#### [Exercise]
Your answer should be the lines below from the one holding "by the substitution" through the one holding "reason: print's (3.11)", copied exactly and with nothing else.

Dataset excerpts:
import Summits.QuantumFields.YangMills.Theorems.BalabanUVNodesK0RecordFormatNamesFluctQtC

/-!
# Bałaban UV nodes, port S1 — LIST (c1): the COMPLEX fine perturbation `𝐔′ = exp(iξA)·𝐔` of configuration PAIRS ([I] (3.10)–(3.13) p.272), its real slice, the bridge of
# its variable `A` to the (4.4)∕(3.14) chart coordinates, and the volume re-indexing of ✓`recordK₀` (def-Y g41, ◇ lens-1 v26 §2 (c1); one additive file; definitions,
# `rfl`∕bridge faces and two `omega` lemmas; nothing asserted)

WHY.  [I] p.272: «Let us consider more generally the function E^{(j)}(X, exp iξA U_{k+1}).  It is obtained from the analytic function E^{(j)}(X, U′, J′) by the substitution
U′ = exp iξA U_{k+1}, J′ = D^{ξ*}_{exp iξA U_{k+1}} ξ⁻² π Im ∂ exp iξA U_{k+1}.  (3.10) … (3.11) … we replace J_{k+1} by the variable J, and in the remaining expressions we
replace U_{k+1} by the new variable U.  Thus we obtain the following function of the variables U, J … (3.13)»; [II] p.2 L12–18 («there exists a function E(X, U, J, A)
analytic and localized … a given term is obtained substituting a proper nonlocal expression in the place of A»).  ◇'s LIST (c1) asks def-Y for the SUBSTITUTION MAP on the
record's complex configuration pairs ✓`Sect2.CPair (F.P K) (MatA 2)` with the variable `A ∈ 𝔄 = (FineIdx F K → ℂ)` — the space F_H's `H_k` lands in (✓`FHInterface.hkFunctional`,
`FWPackage.H : … →L[ℂ] (FineIdx F K → ℂ)`), so that the generators `gen n j X φ A := (IH piece)_j X (pairPertC … φ A)` are DEFINED, not posited — plus the one-line volume
re-indexing `recordK₀ F Mc j + n_j = recordK₀ F Mc k + n`.  The FLUCTUATION-side complex chart ✓`pertC F k K Vk z` (`…K0RecordFormatNamesFluctQtC` §24o, level `k`, `V′V^{(k)}`)
already bears the name `pertC`; this file's objects are the FINE-side (level `0`) ones and are named `fineMatC ∕ finePertC ∕ pairPertC` to end the homonym before it starts.

WHAT THIS FILE IS (NEW names; every earlier object untouched):
* §24τ `fineMatC F K A b := Σ_a A(b,a) • su2Gen a` (✓`fineMat` with complex coefficients — 𝔰𝔩₂(ℂ) = 𝔤ᶜ-valued; real slice `rfl`), `fineMat_mem_lieSU`, `exp_fineMat_mem` (the real chart
  is `SU(2)`-valued — twins of ✓`fluctMat_mem_lieSU` ∕ ✓`exp_fluctMat_mem` one level down).
* §24τ ★ `finePertC F K 𝐔 A := (b ↦ exp (fineMatC A b) · 𝐔 b)` — (3.10)'s `𝐔′ = exp(iξA)·𝐔` (print's `iξ` absorbed in the coordinates, exactly as in ✓`finePert`); BRIDGE
  `finePertC (coeField U) ↑y = coeField (finePert F K U y)`; `finePertC 𝐔 0 = 𝐔`.
* §24τ ★ `pairPertC F K jsh φ A := (finePertC φ.1 A, φ.2 + jsh φ.1 A)` — the PAIR substitution of (3.13) with the `J`-SHIFT `jsh` A PARAMETER, for this reason: print's (3.11)
  `J(exp iξA·U) = J(U) + D^{ξ*}_U D^ξ_U A + F(U, A)` is then REWRITTEN ((3.11)–(3.13): «we replace the operator D*D by D*D + DRD* = … = Δ − P + (lower order, local operator)»,
  legitimate on the Landau-gauge `A = H_j` only) by the expansion (1.43)–(1.54) of [14] — NOT ported; the (3.10)-LITERAL candidate `J ↦ J + (J(exp iξA·𝐔) − J(𝐔))` through the
  tree's (1.8) current ✓`B12Eq18Current.current` needs a units-valued reading of `𝐔` (true on `U^c`, `Gᶜ`-valued).  The assembly supplies `jsh`; at `jsh 𝐔 0 = 0` the pair
  substitution fixes `φ` at `A = 0` (`pairPertC_zero`).
* §24υ `chartOfFine F K A` — the change of coordinates `(su2Gen, FineIdx) → (sl2Gen, Fin (recordChartDim F K))` with ★ `chartMat F K (chartOfFine F K A) b = fineMatC F K A b`, so that
  (3.14)'s analyticity domain «|A|, |∇^ξ_U A|, |Δ^ξ_U A| < α₂ on X» is ✓`recordDom44` BY NAME: `fineDom314 F Mc k K X α₂ := chartOfFine F K ⁻¹' recordDom44 F Mc k K X α₂`.
* §24φ `recordK₀_mono`, ★ `recordK₀_add_reidx : recordK₀ F Mc j + (n + (k − j)) = recordK₀ F Mc k + n` (`j ≤ k`) — the volume RE-INDEXING of ◇'s (c1): the level-`j` IH pieces
  live on the SAME member volumes.

HONEST SCOPE.  Substitution FORMAT only: total functions, `rfl`∕bridge faces, two arithmetic lemmas; the `J`-shift is a parameter (said why); no analyticity row is proved here
(«entire in (φ, A)» for `finePertC` is `exp ∘ linear` × constant — a prover's line when a consumer cites it); nothing asserted or inhabited; no RG estimate.  ⟨stmt-QuantumFields-27930⟩
2∕7 · K0ᴬ 0∕2 · NODE O 0∕1 · COUNT 8∕28 · K 1∕4 UNMOVED; finite `𝕋⁴_{L^K}` at fixed ε — NOT continuum ∕ OS ∕ Clay; **the Yang–Mills mass gap is NOT proved by any of this.**
No `sorry`, `instance`, `notation`.
-/

noncomputable section

open scoped BigOperators Matrix.Norms.L2Operator

namespace Summit.QuantumFields.YangMills.Theorems.K0RecordFormatNames

open Literature.MathematicalPhysics.QuantumFieldTheory.Balaban1983to89
open Literature.MathematicalPhysics.QuantumFieldTheory.Balaban1983to89.Node00
open Literature.MathematicalPhysics.QuantumFieldTheory.Balaban1983to89.T4Continuum (T4Family)
open Summit.QuantumFields.YangMills.Theorems.BalabanUVNodesPortS1 (star_su2Gen trace_su2Gen)
open NormedSpace (exp)
open _root_.Matrix

variable (F : T4Family)

/-! ## §24τ  (c1) The complex fine chart `exp(iξA)·𝐔` and the pair substitution of (3.10)–(3.13) -/

/-- **Complex fine coordinates → matrices**: `fineMatC F K A b := Σ_a A(b,a) • su2Gen a` (✓`fineMat` with `A : FineIdx → ℂ`; for real `A` it is 𝔰𝔲(2)-valued, in general 𝔰𝔩(2,ℂ)-valued —
print's `𝔤ᶜ`; the twin of ✓`fluctMatC` one level down). [cite: Balaban1987RG1, (3.10) p.272, (1.10) p.262] -/
def fineMatC (K : ℕ) (A : FineIdx F K → ℂ) (b : PBond (F.P K) 0) : MatA 2 := ∑ a, A (b, a) • su2Gen a

/-- On real coordinates `fineMatC` IS ✓`fineMat` (`rfl`). [cite: Balaban1987RG1, (3.10) p.272 (bookkeeping)] -/
theorem fineMatC_ofReal (K : ℕ) (y : FineIdx F K → ℝ) (b : PBond (F.P K) 0) : fineMatC F K (fun i => (y i : ℂ)) b = fineMat F K y b := rfl

/-- `fineMatC 0 = 0`. [cite: Balaban1987RG1, (3.10) p.272 (bookkeeping)] -/
theorem fineMatC_zero (K : ℕ) (b : PBond (F.P K) 0) : fineMatC F K 0 b = 0 := by
  simp [fineMatC]

/-- `fineMatC` is additive in `A`. [folklore] -/
theorem fineMatC_add (K : ℕ) (A A' : FineIdx F K → ℂ) (b : PBond (F.P K) 0) : fineMatC F K (A + A') b = fineMatC F K A b + fineMatC F K A' b := by
  simp [fineMatC, add_smul, Finset.sum_add_distrib]

/-- `fineMatC` is ℂ-homogeneous in `A`. [folklore] -/
theorem fineMatC_smul (K : ℕ) (c : ℂ) (A : FineIdx F K → ℂ) (b : PBond (F.P K) 0) : fineMatC F K (c • A) b = c • fineMatC F K A b := by
  simp [fineMatC, Finset.smul_sum, smul_smul]

/-- `fineMat y b` lies in 𝔰𝔲(2) (twin of ✓`fluctMat_mem_lieSU`). [cite: Balaban1985Variational, (103) p.293 (bookkeeping)] -/
theorem fineMat_mem_lieSU (K : ℕ) (y : FineIdx F K → ℝ) (b : PBond (F.P K) 0) : fineMat F K y b ∈ T4AdjointCovarianceUnitary.lieSU (Fin 2) := by
  rw [T4AdjointCovarianceUnitary.mem_lieSU_iff, fineMat]
  constructor
  · rw [star_sum, ← Finset.sum_neg_distrib]
    refine Finset.sum_congr rfl fun a _ => ?_
    rw [star_smul, star_su2Gen, Complex.star_def, Complex.conj_ofReal, smul_neg]
  · rw [Matrix.trace_sum]
    exact Finset.sum_eq_zero fun a _ => by rw [Matrix.trace_smul, trace_su2Gen, smul_zero]

/-- `exp(fineMat y b) ∈ SU(2)` (twin of ✓`exp_fluctMat_mem`): the real fine chart is `SU(2)`-valued. [cite: Balaban1985Variational, (103) p.293 («exp(A)·U»)] -/
theorem exp_fineMat_mem (K : ℕ) (y : FineIdx F K → ℝ) (b : PBond (F.P K) 0) : exp (fineMat F K y b) ∈ Matrix.specialUnitaryGroup (Fin 2) ℂ :=
  T4AdjointCovarianceUnitary.exp_mem_specialUnitaryGroup_of_mem_lieSU (fineMat_mem_lieSU F K y b)

/-- ★ **(3.10) `𝐔′ = exp(iξA)·𝐔` AS A COMPLEX MATRIX FIELD — `finePertC F K 𝐔 A := (b ↦ exp (fineMatC A b) · 𝐔 b)`** on `M₂(ℂ)`-valued fine-bond functions `𝐔` (the `𝐔`-component of a pair of
✓`Sect2.CPair (F.P K) (MatA 2)`), complex `A`; print's factor `iξ` is absorbed in the coordinates exactly as in the real chart ✓`finePert` (`finePertC_ofReal`).  Entire in `(𝐔, A)` (`exp ∘` linear,
times `𝐔`) — a prover's line, not stated here. [cite: Balaban1987RG1, (3.10) p.272, (2.6)–(2.8) p.267] -/
def finePertC (K : ℕ) (U : PBond (F.P K) 0 → MatA 2) (A : FineIdx F K → ℂ) : PBond (F.P K) 0 → MatA 2 :=
  fun b => exp (fineMatC F K A b) * U b

/-- Unfolding (`rfl`). [cite: Balaban1987RG1, (3.10) p.272 (bookkeeping)] -/
theorem finePertC_apply (K : ℕ) (U : PBond (F.P K) 0 → MatA 2) (A : FineIdx F K → ℂ) (b : PBond (F.P K) 0) :
    finePertC F K U A b = exp (fineMatC F K A b) * U b := rfl

/-- ★ BRIDGE TO THE REAL CHART: on real coordinates at an `SU(2)` configuration the complex chart is the coercion of ✓`finePert`: `finePertC ↑U ↑y = ↑(finePert U y)`.
[cite: Balaban1987RG1, (3.10) p.272, (2.6) p.267 (bookkeeping)] -/
theorem finePertC_ofReal (K : ℕ) (U : GaugeField (F.P K) 0 (SU 2)) (y : FineIdx F K → ℝ) :
    finePertC F K (coeField U) (fun i => (y i : ℂ)) = coeField (finePert F K U y) := by
  funext b
  rw [finePertC, fineMatC_ofReal, coeField_apply, coeField_apply, finePert, suOfMat_of_mem (exp_fineMat_mem F K y b)]
  rfl

/-- At `A = 0` the complex chart sits at `𝐔`: `finePertC 𝐔 0 = 𝐔`. [cite: Balaban1987RG1, (3.10) p.272 (bookkeeping)] -/
theorem finePertC_zero (K : ℕ) (U : PBond (F.P K) 0 → MatA 2) : finePertC F K U 0 = U := by
  funext b
  rw [finePertC, fineMatC_zero, NormedSpace.exp_zero, one_mul]

/-- ★ **THE PAIR SUBSTITUTION OF (3.13) — `pairPertC F K jsh φ A := (exp(iξA)·𝐔, 𝐉 + jsh 𝐔 A)`** on the record's complex configuration pairs `φ = (𝐔, 𝐉)`, with the `J`-SHIFT `jsh` A PARAMETER:
print (3.11) `J(exp iξA·U) = J(U) + D^{ξ*}_U D^ξ_U A + F(U, A)` («F a local operator depending on U, ∂U, A, ∇^ξ_U A only»), then (3.12)–(3.13) «we replace J_{k+1} by the variable J» AND rewrite
`D*D` as `Δ − P + (lower order)` (valid on the Landau gauge `R D* A = 0`) through [14] (1.43)–(1.54) — an expansion NOT ported; the (3.10)-literal shift `J(exp iξA·𝐔) − J(𝐔)` through ✓`B12Eq18Current.current`
needs `𝐔` units-valued (true on `U^c`).  The assembly chooses `jsh`; this def fixes the FORMAT the generators `gen … φ A := (IH piece) X (pairPertC … φ A)` are written in.
[cite: Balaban1987RG1, (3.10)–(3.13) p.272; Balaban1988RG2Cluster, p.2 L12–18] -/
def pairPertC (K : ℕ) (jsh : (PBond (F.P K) 0 → MatA 2) → (FineIdx F K → ℂ) → PBond (F.P K) 0 → MatA 2) (φ : Sect2.CPair (F.P K) (MatA 2)) (A : FineIdx F K → ℂ) :
    Sect2.CPair (F.P K) (MatA 2) :=
  (finePertC F K φ.1 A, fun b => φ.2 b + jsh φ.1 A b)

/-- The `𝐔`-component of the substituted pair is the complex chart (`rfl`). [cite: Balaban1987RG1, (3.10) p.272 (bookkeeping)] -/
theorem pairPertC_fst (K : ℕ) (jsh : (PBond (F.P K) 0 → MatA 2) → (FineIdx F K → ℂ) → PBond (F.P K) 0 → MatA 2) (φ : Sect2.CPair (F.P K) (MatA 2)) (A : FineIdx F K → ℂ) :
    (pairPertC F K jsh φ A).1 = finePertC F K φ.1 A := rfl

/-- The `𝐉`-component of the substituted pair is `𝐉 + jsh 𝐔 A` (`rfl`). [cite: Balaban1987RG1, (3.13) p.272 (bookkeeping)] -/
theorem pairPertC_snd (K : ℕ) (jsh : (PBond (F.P K) 0 → MatA 2) → (FineIdx F K → ℂ) → PBond (F.P K) 0 → MatA 2) (φ : Sect2.CPair (F.P K) (MatA 2)) (A : FineIdx F K → ℂ) :
    (pairPertC F K jsh φ A).2 = fun b => φ.2 b + jsh φ.1 A b := rfl

/-- At `A = 0` the pair substitution fixes `φ`, provided the `J`-shift vanishes at `A = 0` (as both of print's candidates do). [cite: Balaban1987RG1, (3.10)–(3.13) p.272 (bookkeeping)] -/
theorem pairPertC_zero (K : ℕ) {jsh : (PBond (F.P K) 0 → MatA 2) → (FineIdx F K → ℂ) → PBond (F.P K) 0 → MatA 2} (φ : Sect2.CPair (F.P K) (MatA 2)) (h : jsh φ.1 0 = 0) :
    pairPertC F K jsh φ 0 = φ := by
  refine Prod.ext (finePertC_zero F K φ.1) ?_
  funext b
  show φ.2 b + jsh φ.1 0 b = φ.2 b
  rw [h, Pi.zero_apply, add_zero]

/-! ## §24υ  (c1) The variable `A` in the (4.4)∕(3.14) chart coordinates: `su2Gen ↔ sl2Gen` -/

/-- **The change of coordinates `(su2Gen, FineIdx) → (sl2Gen, Fin (recordChartDim F K))`**: `su2Gen 0 = i(E₁₂ + E₂₁)`, `su2Gen 1 = E₁₂ − E₂₁`, `su2Gen 2 = i(E₁₁ − E₂₂)`, so the 𝔰𝔩₂-coordinates of
`fineMatC A b` are `(iA₀ + A₁, iA₀ − A₁, iA₂)` at `(b, ·)`; read through ✓`chartEquiv`. [cite: Balaban1987RG1, (1.10) p.262, p.258 (local coordinates; bookkeeping)] -/
def chartOfFine (K : ℕ) (A : FineIdx F K → ℂ) : Fin (recordChartDim F K) → ℂ :=
  fun i => ![Complex.I * A (((chartEquiv F K).symm i).1, 0) + A (((chartEquiv F K).symm i).1, 1),
    Complex.I * A (((chartEquiv F K).symm i).1, 0) - A (((chartEquiv F K).symm i).1, 1),
    Complex.I * A (((chartEquiv F K).symm i).1, 2)] ((chartEquiv F K).symm i).2

/-- ★ **The two charts agree**: `chartMat F K (chartOfFine F K A) b = fineMatC F K A b` — the variable `A` of `finePertC` IS the `w` of ✓`recordChart` ∕ ✓`recordDom44` after the change of basis.
[cite: Balaban1987RG1, (1.10) p.262, (4.4) p.281 (bookkeeping)] -/
theorem chartMat_chartOfFine (K : ℕ) (A : FineIdx F K → ℂ) (b : PBond (F.P K) 0) : chartMat F K (chartOfFine F K A) b = fineMatC F K A b := by
  simp only [chartMat, chartOfFine, Equiv.symm_apply_apply, fineMatC, Fin.sum_univ_three]
  ext i j
  fin_cases i <;> fin_cases j <;> simp [sl2Gen, su2Gen, Matrix.add_apply] <;> ring

/-- **(3.14)'s ANALYTICITY DOMAIN OF THE VARIABLE `A`, BY NAME**: «|A|, |∇^ξ_U A|, |Δ^ξ_U A| < α₂ on X» = ✓`recordDom44 F Mc k K X α₂` (print's (4.4), the same three seminorms) pulled back along
`chartOfFine`. [cite: Balaban1987RG1, (3.14) p.272, (4.4) p.281] -/
def fineDom314 (Mc k K : ℕ) (X : (recordDomSys F Mc k K).Dom) (α₂ : ℝ) : Set (FineIdx F K → ℂ) :=
  chartOfFine F K ⁻¹' recordDom44 F Mc k K X α₂

/-! ## §24φ  (c1) Volume re-indexing of the member volumes `recordK₀ F Mc k + n` across levels `j ≤ k` -/

/-- `recordK₀` is monotone in the level. [cite: Balaban1987RG1, p.257 (bookkeeping)] -/
theorem recordK₀_mono (Mc : ℕ) {j k : ℕ} (h : j ≤ k) : recordK₀ F Mc j ≤ recordK₀ F Mc k := by
  unfold recordK₀; omega

/-- ★ **VOLUME RE-INDEXING**: the member volume `recordK₀ F Mc k + n` of the level-`k` texts IS the member volume `recordK₀ F Mc j + n_j` of the level-`j` texts with `n_j := n + (k − j)`
(`j ≤ k`) — so the level-`j` IH pieces `(Ψ_j, Ew_j)` of `FEResidueRegBoxAt … j` are available on the very volumes the level-`k` step works on. [cite: Balaban1987RG1, p.257, (1.21) p.264 (bookkeeping)] -/
theorem recordK₀_add_reidx (Mc : ℕ) {j k : ℕ} (h : j ≤ k) (n : ℕ) : recordK₀ F Mc j + (n + (k - j)) = recordK₀ F Mc k + n := by
  unfold recordK₀; omega

end Summit.QuantumFields.YangMills.Theorems.K0RecordFormatNames

end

#### [Completed exercise]
WHY.  [I] p.272: «Let us consider more generally the function E^{(j)}(X, exp iξA U_{k+1}).  It is obtained from the analytic function E^{(j)}(X, U′, J′) by the substitution
U′ = exp iξA U_{k+1}, J′ = D^{ξ*}_{exp iξA U_{k+1}} ξ⁻² π Im ∂ exp iξA U_{k+1}.  (3.10) … (3.11) … we replace J_{k+1} by the variable J, and in the remaining expressions we
replace U_{k+1} by the new variable U.  Thus we obtain the following function of the variables U, J … (3.13)»; [II] p.2 L12–18 («there exists a function E(X, U, J, A)
analytic and localized … a given term is obtained substituting a proper nonlocal expression in the place of A»).  ◇'s LIST (c1) asks def-Y for the SUBSTITUTION MAP on the
record's complex configuration pairs ✓`Sect2.CPair (F.P K) (MatA 2)` with the variable `A ∈ 𝔄 = (FineIdx F K → ℂ)` — the space F_H's `H_k` lands in (✓`FHInterface.hkFunctional`,
`FWPackage.H : … →L[ℂ] (FineIdx F K → ℂ)`), so that the generators `gen n j X φ A := (IH piece)_j X (pairPertC … φ A)` are DEFINED, not posited — plus the one-line volume
re-indexing `recordK₀ F Mc j + n_j = recordK₀ F Mc k + n`.  The FLUCTUATION-side complex chart ✓`pertC F k K Vk z` (`…K0RecordFormatNamesFluctQtC` §24o, level `k`, `V′V^{(k)}`)
already bears the name `pertC`; this file's objects are the FINE-side (level `0`) ones and are named `fineMatC ∕ finePertC ∕ pairPertC` to end the homonym before it starts.

WHAT THIS FILE IS (NEW names; every earlier object untouched):
* §24τ `fineMatC F K A b := Σ_a A(b,a) • su2Gen a` (✓`fineMat` with complex coefficients — 𝔰𝔩₂(ℂ) = 𝔤ᶜ-valued; real slice `rfl`), `fineMat_mem_lieSU`, `exp_fineMat_mem` (the real chart
  is `SU(2)`-valued — twins of ✓`fluctMat_mem_lieSU` ∕ ✓`exp_fluctMat_mem` one level down).
* §24τ ★ `finePertC F K 𝐔 A := (b ↦ exp (fineMatC A b) · 𝐔 b)` — (3.10)'s `𝐔′ = exp(iξA)·𝐔` (print's `iξ` absorbed in the coordinates, exactly as in ✓`finePert`); BRIDGE
  `finePertC (coeField U) ↑y = coeField (finePert F K U y)`; `finePertC 𝐔 0 = 𝐔`.
* §24τ ★ `pairPertC F K jsh φ A := (finePertC φ.1 A, φ.2 + jsh φ.1 A)` — the PAIR substitution of (3.13) with the `J`-SHIFT `jsh` A PARAMETER, for this reason: print's (3.11)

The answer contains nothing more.